Archipelago   |   PT  /  ES

The archipelago works as a thinking model that refuses hierarchical systems and totalising visions. Édouard Glissant develops the concept in Poétique de la Relation (1990) and Philosophie de la Relation (2009), setting archipelagic thinking against continental thinking. Continental thought sees the world in blocks, like aerial views that capture entire landscapes at once. Archipelagic thought knows the stones in rivers, the smallest stones and the smallest rivers. It refuses single truths, opens toward the multiple, toward hesitation, toward intuition.

Each island exists in connection with others, without a centre that subordinates them. Islands link through alliances, not lineage. They generate knowledge through contaminations between cultures, times, practices. This relational network is always in motion.

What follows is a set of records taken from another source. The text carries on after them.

/-! ## §3 `Q_v ≥ c'·𝒲²` -/

include hd in
/-- **THE LOCAL HEIGHT DOMINATES THE MODEL WEIGHT**: at a non-split place there is `c' > 0` with `c'·𝒲(p)² ≤ Q_v(p)` for all `p`, `𝒲(p) = max(1, max(|p₀|,|p₁|)², |p₂|)` (§1 on
`Ψ_v(p₀,p₁)` and on the corner `Ψ_v(−N∕2, p₂)`, `|N| = ‖Ψ_v(p₀,p₁)_w‖`). [cite: Langlands1971, §3] [cite: CasselsFrohlichANT1967, Ch. II §8] -/
theorem exists_pos_mul_weight_sq_le_localHeight (hw : IsCMField.complexConj L • w.1 = w.1) :
    ∃ c' : ℝ, 0 < c' ∧ ∀ p : Fin 3 → v.adicCompletion ↥(maximalRealSubfield L),
      c' * (max 1 (max ((max ((normAbs (v.adicCompletion ↥(maximalRealSubfield L)) (p 0) : ℝ≥0) : ℝ) ((normAbs (v.adicCompletion ↥(maximalRealSubfield L)) (p 1) : ℝ≥0) : ℝ)) ^ 2) ((normAbs (v.adicCompletion ↥(maximalRealSubfield L)) (p 2) : ℝ≥0) : ℝ))) ^ 2 ≤
        (∏ w' : PlacesOver L v, max 1 (max ((normAbs (w'.1.adicCompletion L) (quadraticLocalEquiv L v (IsCMField.complexConj L) hcδ hδ (p 0, p 1) w') : ℝ≥0) : ℝ)
          ((normAbs (w'.1.adicCompletion L) ((toLocalRing L v (p 2) * algebraMap L (LocalRing L v) δ -
            toLocalRing L v 2⁻¹ * (quadraticLocalEquiv L v (IsCMField.complexConj L) hcδ hδ (p 0, p 1) *
              conjLocal L (IsCMField.complexConj L) v (quadraticLocalEquiv L v (IsCMField.complexConj L) hcδ hδ (p 0, p 1)))) w') : ℝ≥0) : ℝ))) := by
  haveI : Algebra.IsQuadraticExtension ↥(maximalRealSubfield L) L := IsCMField.isQuadraticExtension L
  haveI : Subsingleton (PlacesOver L v) := PlacesOver.subsingleton_of_smul_eq (IsCMField.complexConj L) (ne_one_of_apply_eq_neg L (IsCMField.complexConj L) hcδ hδ) w hw
  obtain ⟨c₀, hc₀, hle⟩ := exists_pos_mul_sq_le_normAbs_quadraticLocalEquiv L hcδ hδ v w hw
  set t₂ : ℝ := ((normAbs (v.adicCompletion ↥(maximalRealSubfield L)) ((2⁻¹ : v.adicCompletion ↥(maximalRealSubfield L))) : ℝ≥0) : ℝ) with ht₂
  have ht₂pos : 0 < t₂ := NNReal.coe_pos.2 (pos_iff_ne_zero.2 ((map_ne_zero _).2 (inv_ne_zero two_ne_zero)))
  set k : ℝ := min (t₂ * c₀) 1 with hk
  have hkpos : 0 < k := lt_min (mul_pos ht₂pos hc₀) one_pos
  have hk1 : k ≤ 1 := min_le_right _ _
  refine ⟨min 1 (c₀ * k ^ 2), lt_min one_pos (mul_pos hc₀ (pow_pos hkpos 2)), fun p => ?_⟩
  rw [Fintype.prod_subsingleton _ w, corner_eq_quadraticLocalEquiv L hcδ hδ hd v (p 0) (p 1) (p 2)]
  -- the two coordinates of `Q_v`
  set A : ℝ := ((normAbs (w.1.adicCompletion L) (quadraticLocalEquiv L v (IsCMField.complexConj L) hcδ hδ (p 0, p 1) w) : ℝ≥0) : ℝ) with hA
  set B : ℝ := ((normAbs (w.1.adicCompletion L) (quadraticLocalEquiv L v (IsCMField.complexConj L) hcδ hδ (-(2⁻¹ * (p 0 ^ 2 - (d : v.adicCompletion ↥(maximalRealSubfield L)) * p 1 ^ 2)), p 2) w) : ℝ≥0) : ℝ) with hB
  set M : ℝ := max ((normAbs (v.adicCompletion ↥(maximalRealSubfield L)) (p 0) : ℝ≥0) : ℝ) ((normAbs (v.adicCompletion ↥(maximalRealSubfield L)) (p 1) : ℝ≥0) : ℝ) with hM
  set m : ℝ := max (M ^ 2) ((normAbs (v.adicCompletion ↥(maximalRealSubfield L)) (p 2) : ℝ≥0) : ℝ) with hm
  have hM0 : 0 ≤ M := le_max_of_le_left (NNReal.coe_nonneg _)
  have hm0 : 0 ≤ m := le_max_of_le_left (sq_nonneg _)
  have hAM : c₀ * M ^ 2 ≤ A := hle (p 0) (p 1)
  have hN : ((normAbs (v.adicCompletion ↥(maximalRealSubfield L)) (2⁻¹ * (p 0 ^ 2 - (d : v.adicCompletion ↥(maximalRealSubfield L)) * p 1 ^ 2)) : ℝ≥0) : ℝ) = t₂ * A := by
    rw [map_mul, NNReal.coe_mul, normAbs_norm_eq L hcδ hδ hd v w hw (p 0) (p 1)]
  have hBle : c₀ * (max ((normAbs (v.adicCompletion ↥(maximalRealSubfield L)) (-(2⁻¹ * (p 0 ^ 2 - (d : v.adicCompletion ↥(maximalRealSubfield L)) * p 1 ^ 2))) : ℝ≥0) : ℝ) ((normAbs (v.adicCompletion ↥(maximalRealSubfield L)) (p 2) : ℝ≥0) : ℝ)) ^ 2 ≤ B := hle _ _
  rw [normAbs_neg, hN] at hBle
  -- `max(t₂ A, |p₂|) ≥ k·m`
  have hkm : k * m ≤ max (t₂ * A) ((normAbs (v.adicCompletion ↥(maximalRealSubfield L)) (p 2) : ℝ≥0) : ℝ) := by
    rw [hm, mul_max_of_nonneg _ _ hkpos.le]
    refine max_le_max ?_ ?_
    · calc k * M ^ 2 ≤ t₂ * c₀ * M ^ 2 := mul_le_mul_of_nonneg_right (min_le_left _ _) (sq_nonneg _)
        _ = t₂ * (c₀ * M ^ 2) := by ring
        _ ≤ t₂ * A := mul_le_mul_of_nonneg_left hAM ht₂pos.le
    · exact (mul_le_of_le_one_left (NNReal.coe_nonneg _) hk1)
  have hBm : c₀ * k ^ 2 * m ^ 2 ≤ B := by
    calc c₀ * k ^ 2 * m ^ 2 = c₀ * (k * m) ^ 2 := by ring
      _ ≤ c₀ * (max (t₂ * A) ((normAbs (v.adicCompletion ↥(maximalRealSubfield L)) (p 2) : ℝ≥0) : ℝ)) ^ 2 := by
          refine mul_le_mul_of_nonneg_left (pow_le_pow_left₀ (mul_nonneg hkpos.le hm0) hkm 2) hc₀.le
      _ ≤ B := hBle
  -- conclude by the dichotomy `m ≤ 1` ∕ `1 ≤ m`
  have hQ1 : (1 : ℝ) ≤ max 1 (max A B) := le_max_left _ _
  have hQB : B ≤ max 1 (max A B) := le_max_of_le_right (le_max_right _ _)
  rcases le_total m 1 with hm1 | hm1
  · rw [show max 1 m = 1 from max_eq_left hm1, one_pow, mul_one]
    exact (min_le_left _ _).trans hQ1
  · rw [show max 1 m = m from max_eq_right hm1]
    calc min 1 (c₀ * k ^ 2) * m ^ 2 ≤ c₀ * k ^ 2 * m ^ 2 := mul_le_mul_of_nonneg_right (min_le_right _ _) (sq_nonneg _)
      _ ≤ B := hBm
      _ ≤ _ := hQB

Glissant takes in the rhizome from Deleuze and Guattari, developed in Mille Plateaux (1980). The rhizome differs from the tree. The tree operates through lineage, roots branching from a central axis. The rhizome operates through alliance, multiple connections where any point links to any other. The tree imposes the verb "to be"; the rhizome runs on the conjunction "and... and... and...". The rhizome can be broken anywhere and resumes along other lines. It has no beginning or end, always in the middle, between things. It operates through multiplicity.

The insular landscape acts as an agent, affects inhabitants, forms constellations between humans and their surroundings. The archipelago favours being-with, a non-anthropocentric relation. It operates through the poetic surfacing of relation in the Here and Now, not through abstraction of universals. For Glissant, each island keeps its own opacity, an irreducible difference, and exists in network with others. Opacity blocks absorption and appropriation, allows coexistence and exchange. Landscape is a relation always in flux between subject and nature, never a static moment.

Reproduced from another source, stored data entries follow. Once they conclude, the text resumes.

import Summits.ResolutionOfSingularities.ResolutionOfSingularities.Theorems.UniversalCellsCampaignW82PerfectionDescent
import Summits.ResolutionOfSingularities.ResolutionOfSingularities.Theorems.UniversalCellsCampaignW82PerfectionDescentMvAlgebra
import HarnessLib

/-!
# [OURS · L1 W8.2] THE INVERSE PERFECTION STEP IN MANY VARIABLES: resolution over `(M(x_σ))^{perf}` implies
# resolution over `M`, for every infinite perfect `M` of characteristic `p` and EVERY index set `σ`

Cell `res-hironaka` (run/shared/lean/pub/res-hironaka/), LADDER-RESOLUTION rung L (RESCUE), slot W8.2; host route
`UniversalCells`, host item `PrimeFieldToPerfect` (stmt-ResolutionOfSingularities-15233), door 1. Proofs file
(Theses-free), written by res-L1-s82-pv-1 (gen 4): the many-variables form of `…PerfectionDescent.lean` (`σ = 1`).
For FINITE `σ` it follows from the one-variable step by the monotone tower; the point is INFINITE `σ` — descent
from the ONE field `(𝔽_p(x₀, x₁, …))^{perf}` to the finite levels (sibling `…OneField.lean`).

* §1 `irreducibleSpace_pullback_specMap_fractionRingMvPolynomial` — `X ×_M Frac(M[x_σ])` is irreducible for
  `X` irreducible (Liu 4.3.8; generic fibre `Spec (κ(ξ) ⊗_M Frac(M[x_σ]))`, a domain by
  `isDomain_tensor_fractionRingMvPolynomial`); `isIntegral_pullback_specMap_of_isPurelyInseparable_mv` —
  `X ×_M L` is integral for `L ⊇ Frac(M[x_σ])` purely inseparable, `M` perfect;
* §2 **`integralResUpToDim_of_isPurelyInseparable_mv`** — for `M` infinite perfect of characteristic `p` and `L`
  perfect purely inseparable over `Frac(M[x_σ])`: `Res_{≤ n}(L) ⇒ Res_{≤ n}(M)` (every `n`, every `σ`), by the
  general specialization theorem `integralResUpToDim_of_extension_of_rationalPoints` with rational points from
  `exists_rationalPoint_of_algHom_of_isPurelyInseparable_mv`; `integralRes_of_isPurelyInseparable_mv` (all
  dimensions), `integralResolutionOverUpToDim_of_isPurelyInseparable_mv` (ℕ-graded, tree name).

HONEST FRAMING. OURS theorems about OURS statements (role replaced: §17 ¶2 p.89 l.59–62 of [Hironaka2017], typed AS
PRINTED as `S17Methodology.U89_3`); NOT statements of the manuscript; nothing attributed to its author; no typed
candidate used. No resolution is base-changed along an inseparable extension. AI work, weaker than expert review;
no claim beyond the kernel.

Sources: EGA IV₃ 8.10.5; Q. Liu, *Algebraic Geometry and Arithmetic Curves* (2002), Prop. 4.3.8.
[cite: EGAIV3, Thm. 8.10.5] [cite: Liu2002, Prop. 4.3.8]
-/

noncomputable section

set_option linter.dupNamespace false -- mandated namespace of this single-conjunct summit

open CategoryTheory CategoryTheory.Limits AlgebraicGeometry TopologicalSpace
open Literature.AlgebraicGeometry.Resolution
open scoped TensorProduct

namespace Summit.ResolutionOfSingularities.ResolutionOfSingularities.Theorems.CampaignW82

/-! ## §1 `X ×_M L` is integral for `L ⊇ Frac(M[x_σ])` purely inseparable, `M` perfect -/

/-- **`X ×_M Frac(M[x_σ])` is irreducible** for `X` irreducible over a field `M` (flat projection with irreducible
generic fibre `Spec (κ(ξ) ⊗_M Frac(M[x_σ]))`; Liu 4.3.8). [cite: Liu2002, Prop. 4.3.8] -/
theorem irreducibleSpace_pullback_specMap_fractionRingMvPolynomial {M : Type} [Field M] (σ : Type)
    {X : Scheme.{0}} (f : X ⟶ Spec (.of M)) [IrreducibleSpace X] :
    IrreducibleSpace
      ↥(pullback f (Spec.map (CommRingCat.ofHom (algebraMap M (FractionRing (MvPolynomial σ M)))))) := by
  set K := FractionRing (MvPolynomial σ M) with hK
  set iK := Spec.map (CommRingCat.ofHom (algebraMap M K)) with hiK
  let q := pullback.fst f iK
  haveI : Flat iK := DeJong1996.Stage.flat_specMap _
  haveI : Flat q := MorphismProperty.pullback_fst _ _ inferInstance
  set ξ := genericPoint X with hξ
  let g := X.fromSpecResidueField ξ
  obtain ⟨φ, hφ⟩ := Spec.map_surjective (g ≫ f)
  letI : Algebra M (X.residueField ξ) := φ.hom.toAlgebra
  have hφ' : Spec.map (CommRingCat.ofHom (algebraMap M (X.residueField ξ))) = g ≫ f := by
    rw [RingHom.algebraMap_toAlgebra, CommRingCat.ofHom_hom]; exact hφ
  haveI : IsDomain (X.residueField ξ ⊗[M] K) := isDomain_tensor_fractionRingMvPolynomial M (X.residueField ξ) σ
  haveI : IrreducibleSpace ↥(Spec (CommRingCat.of (X.residueField ξ ⊗[M] K))) :=
    inferInstanceAs (IrreducibleSpace (PrimeSpectrum (X.residueField ξ ⊗[M] K)))
  let e : Spec (CommRingCat.of (X.residueField ξ ⊗[M] K)) ⟶ q.fiber ξ :=
    (pullbackSpecIso M (X.residueField ξ) K).inv ≫
      (pullback.congrHom hφ' rfl).hom ≫ (pullbackRightPullbackFstIso f iK g).inv ≫ (pullbackSymmetry q g).inv
  haveI : IsIso e := by dsimp only [e]; infer_instance
  haveI : IrreducibleSpace ↥(q.fiber ξ) := Function.Surjective.irreducibleSpace e.continuous e.surjective
  exact irreducibleSpace_of_flat_of_irreducibleSpace_fiber q

/-- **`X ×_M L` is integral** for `X` integral and locally of finite type over a PERFECT field `M` and a field
`L ⊇ Frac(M[x_σ])` purely inseparable over it (composite `M`-structure). [folklore] -/
theorem isIntegral_pullback_specMap_of_isPurelyInseparable_mv {M : Type} [Field M] [PerfectField M] (σ : Type)
    {L : Type} [Field L] [Algebra (FractionRing (MvPolynomial σ M)) L]
    [IsPurelyInseparable (FractionRing (MvPolynomial σ M)) L] [Algebra M L]
    [IsScalarTower M (FractionRing (MvPolynomial σ M)) L] {X : Scheme.{0}} (f : X ⟶ Spec (.of M))
    [LocallyOfFiniteType f] [IsIntegral X] :
    IsIntegral (pullback f (Spec.map (CommRingCat.ofHom (algebraMap M L)))) := by
  set K := FractionRing (MvPolynomial σ M) with hK
  let iK := Spec.map (CommRingCat.ofHom (algebraMap M K))
  let iKL := Spec.map (CommRingCat.ofHom (algebraMap K L))
  let iL := Spec.map (CommRingCat.ofHom (algebraMap M L))
  have hcomp : iKL ≫ iK = iL := by
    change Spec.map _ ≫ Spec.map _ = Spec.map _
    rw [← Spec.map_comp, ← CommRingCat.ofHom_comp, ← IsScalarTower.algebraMap_eq M K L]
  haveI : IrreducibleSpace ↥(pullback f iK) := irreducibleSpace_pullback_specMap_fractionRingMvPolynomial σ f
  haveI : IrreducibleSpace ↥(pullback (pullback.snd f iK) iKL) :=
    irreducibleSpace_pullback_of_isPurelyInseparable (K := K) (L := L) (pullback.snd f iK)
  let e : pullback (pullback.snd f iK) iKL ⟶ pullback f iL :=
    (pullbackLeftPullbackSndIso f iK iKL).hom ≫ (pullback.congrHom rfl hcomp).hom
  haveI : IsIso e := by dsimp only [e]; infer_instance
  haveI : IrreducibleSpace ↥(pullback f iL) := Function.Surjective.irreducibleSpace e.continuous e.surjective
  haveI : IsReduced (pullback f iL) := isReduced_pullback_specMap_of_perfectField (algebraMap M L) f
  exact isIntegral_of_irreducibleSpace_of_isReduced _

/-! ## §2 The inverse perfection step in many variables -/

/-- **THE INVERSE PERFECTION STEP IN MANY VARIABLES (graded).** Let `M` be an INFINITE perfect field of
characteristic `p`, `σ` any index type, and `L` a perfect field purely inseparable over `Frac(M[x_σ])` (e.g.
`(M(x_σ))^{perf}`), with the composite `M`-structure. If every integral separated scheme of finite type over `L` of
dimension `≤ n` has a resolution, then so does every one over `M`. [cite: EGAIV3, Thm. 8.10.5] -/
theorem integralResUpToDim_of_isPurelyInseparable_mv (p : ℕ) [Fact p.Prime] (M : Type) [Field M] [CharP M p]
    [PerfectField M] [Infinite M] (σ : Type) (L : Type) [Field L] [Algebra (FractionRing (MvPolynomial σ M)) L]
    [IsPurelyInseparable (FractionRing (MvPolynomial σ M)) L] [PerfectField L] [Algebra M L]
    [IsScalarTower M (FractionRing (MvPolynomial σ M)) L] (n : WithBot ℕ∞)
    (hL : ∀ (X : Scheme.{0}) (f : X ⟶ Spec (.of L)), IsSeparated f → LocallyOfFiniteType f →
      QuasiCompact f → IsIntegral X → topologicalKrullDim X ≤ n → Scheme.HasResolution X)
    (X : Scheme.{0}) (f : X ⟶ Spec (.of M)) (hs : IsSeparated f) (hl : LocallyOfFiniteType f)
    (hq : QuasiCompact f) (hX : IsIntegral X) (hdim : topologicalKrullDim X ≤ n) :
    Scheme.HasResolution X :=
  integralResUpToDim_of_extension_of_rationalPoints M L
    (fun R _ _ hft ψ hψ O hO hne => by
      haveI := hft
      exact exists_rationalPoint_of_algHom_of_isPurelyInseparable_mv p (σ := σ) ψ hψ hO hne)
    (fun Y g hg hY => by
      haveI := hg
      haveI := hY
      exact isIntegral_pullback_specMap_of_isPurelyInseparable_mv σ g)
    n hL X f hs hl hq hX hdim

/-- **All dimensions**: resolution over `L ⊇ Frac(M[x_σ])` perfect purely inseparable implies resolution over the
infinite perfect `M`. [cite: EGAIV3, Thm. 8.10.5] -/
theorem integralRes_of_isPurelyInseparable_mv (p : ℕ) [Fact p.Prime] (M : Type) [Field M] [CharP M p]
    [PerfectField M] [Infinite M] (σ : Type) (L : Type) [Field L] [Algebra (FractionRing (MvPolynomial σ M)) L]
    [IsPurelyInseparable (FractionRing (MvPolynomial σ M)) L] [PerfectField L] [Algebra M L]
    [IsScalarTower M (FractionRing (MvPolynomial σ M)) L]
    (hL : ∀ (X : Scheme.{0}) (f : X ⟶ Spec (.of L)), IsSeparated f → LocallyOfFiniteType f →
      QuasiCompact f → IsIntegral X → Scheme.HasResolution X)
    (X : Scheme.{0}) (f : X ⟶ Spec (.of M)) (hs : IsSeparated f) (hl : LocallyOfFiniteType f)
    (hq : QuasiCompact f) (hX : IsIntegral X) : Scheme.HasResolution X :=
  integralResUpToDim_of_isPurelyInseparable_mv p M σ L ⊤
    (fun Y g hs' hl' hq' hY _ => hL Y g hs' hl' hq' hY) X f hs hl hq hX le_top

/-- **The ℕ-graded form** by the tree's name `IntegralResolutionOverUpToDim`. [cite: EGAIV3, Thm. 8.10.5] -/
theorem integralResolutionOverUpToDim_of_isPurelyInseparable_mv (p : ℕ) [Fact p.Prime] (M : Type) [Field M]
    [CharP M p] [PerfectField M] [Infinite M] (σ : Type) (L : Type) [Field L]
    [Algebra (FractionRing (MvPolynomial σ M)) L] [IsPurelyInseparable (FractionRing (MvPolynomial σ M)) L]
    [PerfectField L] [Algebra M L] [IsScalarTower M (FractionRing (MvPolynomial σ M)) L] (d : ℕ)
    (hL : IntegralResolutionOverUpToDim.{0} L d) : IntegralResolutionOverUpToDim.{0} M d :=
  fun X f hs hl hq hX hdim =>
    integralResUpToDim_of_isPurelyInseparable_mv p M σ L (d : WithBot ℕ∞)
      (fun Y g hs' hl' hq' hY hYd => hL Y g hs' hl' hq' hY (by exact_mod_cast hYd)) X f hs hl hq hX
      (by exact_mod_cast hdim)

end Summit.ResolutionOfSingularities.ResolutionOfSingularities.Theorems.CampaignW82

end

Thinking as archipelago works with parallel, fragile discourses. Different temporalities coexist, multiple narratives, distinct ways of knowing. Border zones become spaces of invention. This mode of thinking gains urgency in the Anthropocene. Island contexts, with limited resources and vulnerable to climate disruption, develop alternative ways of living. They work around limitations through inventiveness and local resources. They maintain cultural diversity by operating through archipelagic logic.

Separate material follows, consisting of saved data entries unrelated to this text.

import Summits.HubbardSuperconductivity.HubbardSuperconductivity.Theorems.AnisotropyChordTransferFibre3FinX3Eval
import Summits.HubbardSuperconductivity.HubbardSuperconductivity.Theorems.AnisotropyChordTransferFibre3FinX5P36q060
import Summits.HubbardSuperconductivity.HubbardSuperconductivity.Theorems.AnisotropyChordTransferFibre3FinX5P36q061

/-!
# Route `AnisotropyChord` / H0 rotor rung: FIN per-`L` GM₃ (X5), `L = 36` — rows `N₁` / D / side-condition cell facts, part `p60`

Kernel facts (`decide +kernel`) for cert cells 80 of the per-`L` grid of `L = 36`: `xbnCellAny2` (row `N₁` on XB2 point wedges recomputed in the kernel, exporting the literal brackets `nt ⊇ T⁺ − 3λ₂` and `tb ⊇ T⁺·D`), `xdCellAnyN0` (row D, reads `nt`), `sdCellAnyZN` (side condition, reads `nt`); evaluators `…FinX3Eval` / `…FinX5Eval`; constants from the compiled design probe (x3probe/x3plan, margins c ×0.985, b ×1.03, aD ×1.03); assembled in `…FinX5GM3ThirtySix`.
Prover seat `hubbard-h0-rotor-p3` g9; helper for piece A = stmt-HubbardSuperconductivity-23918 of rung 19089 (`--supports`, helper class).
WHAT THIS IS NOT: nothing here proves superconductivity in the Hubbard model (rotor TARGET as worded stays FALSE, g15 verdict); kernel facts for the FIN certificate of ONE conditional reduction.  Tree imports only; zero data; standard axioms.
-/

set_option linter.dupNamespace false
set_option autoImplicit false

namespace Summit.HubbardSuperconductivity.HubbardSuperconductivity.Theorems.AnisotropyChord.Transfer.Fibre3

namespace FinXD

open FinXB FinCell Hole2

set_option maxHeartbeats 4000000 in
/-- row `N₁` of cell 80 of `L = 36` (`c = 59/100`), exporting `nt`, `tb`. [folklore] -/
theorem xn36_80 : xbnCellAny2 36 (49/50 : ℚ) 538691578847437 558084475685944 (59/100 : ℚ) ((2915966604594 : ℤ), (5787274141563 : ℤ)) ((1618976499365041 : ℤ), (1680054904981259 : ℤ)) = true := by
  unfold xbnCellAny2
  rw [twp36_60_eq, twp36_61_eq]
  decide +kernel

set_option maxHeartbeats 4000000 in
/-- row D of cell 80 of `L = 36` (`aD = 27/250`). [folklore] -/
theorem xd36_80 : xdCellAnyN0 36 (49/50 : ℚ) 538691578847437 558084475685944 (27/250 : ℚ) ((2915966604594 : ℤ), (5787274141563 : ℤ)) = true := by decide +kernel

set_option maxHeartbeats 4000000 in
/-- side condition of cell 80 of `L = 36` (`c, b = 84/100, aD`). [folklore] -/
theorem sd36_80 : sdCellAnyZN 36 (49/50 : ℚ) 100 538691578847437 558084475685944 ((59/100 : ℚ), (84 : ℕ), (27/250 : ℚ)) ((2915966604594 : ℤ), (5787274141563 : ℤ)) = true := by decide +kernel

end FinXD

end Summit.HubbardSuperconductivity.HubbardSuperconductivity.Theorems.AnisotropyChord.Transfer.Fibre3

The archipelago refuses syntheses imposed by globalisation. It opposes closed systems, fundamentalisms, thought that homogenises. It allows thinking difference without hierarchy, diversity without homogenisation, relation without domination. Thinking as archipelago means recognising multiplicities, movements, becomings. Abandoning any claim to absolute truths. Knowledge is circumstantial production, reality is layered, connections form in constant flux. The archipelago offers a model for reimagining human relations, knowledge production, ways of inhabiting the world. It rests on respect for differences, the building of alliances, relational networks open to continuous transformation.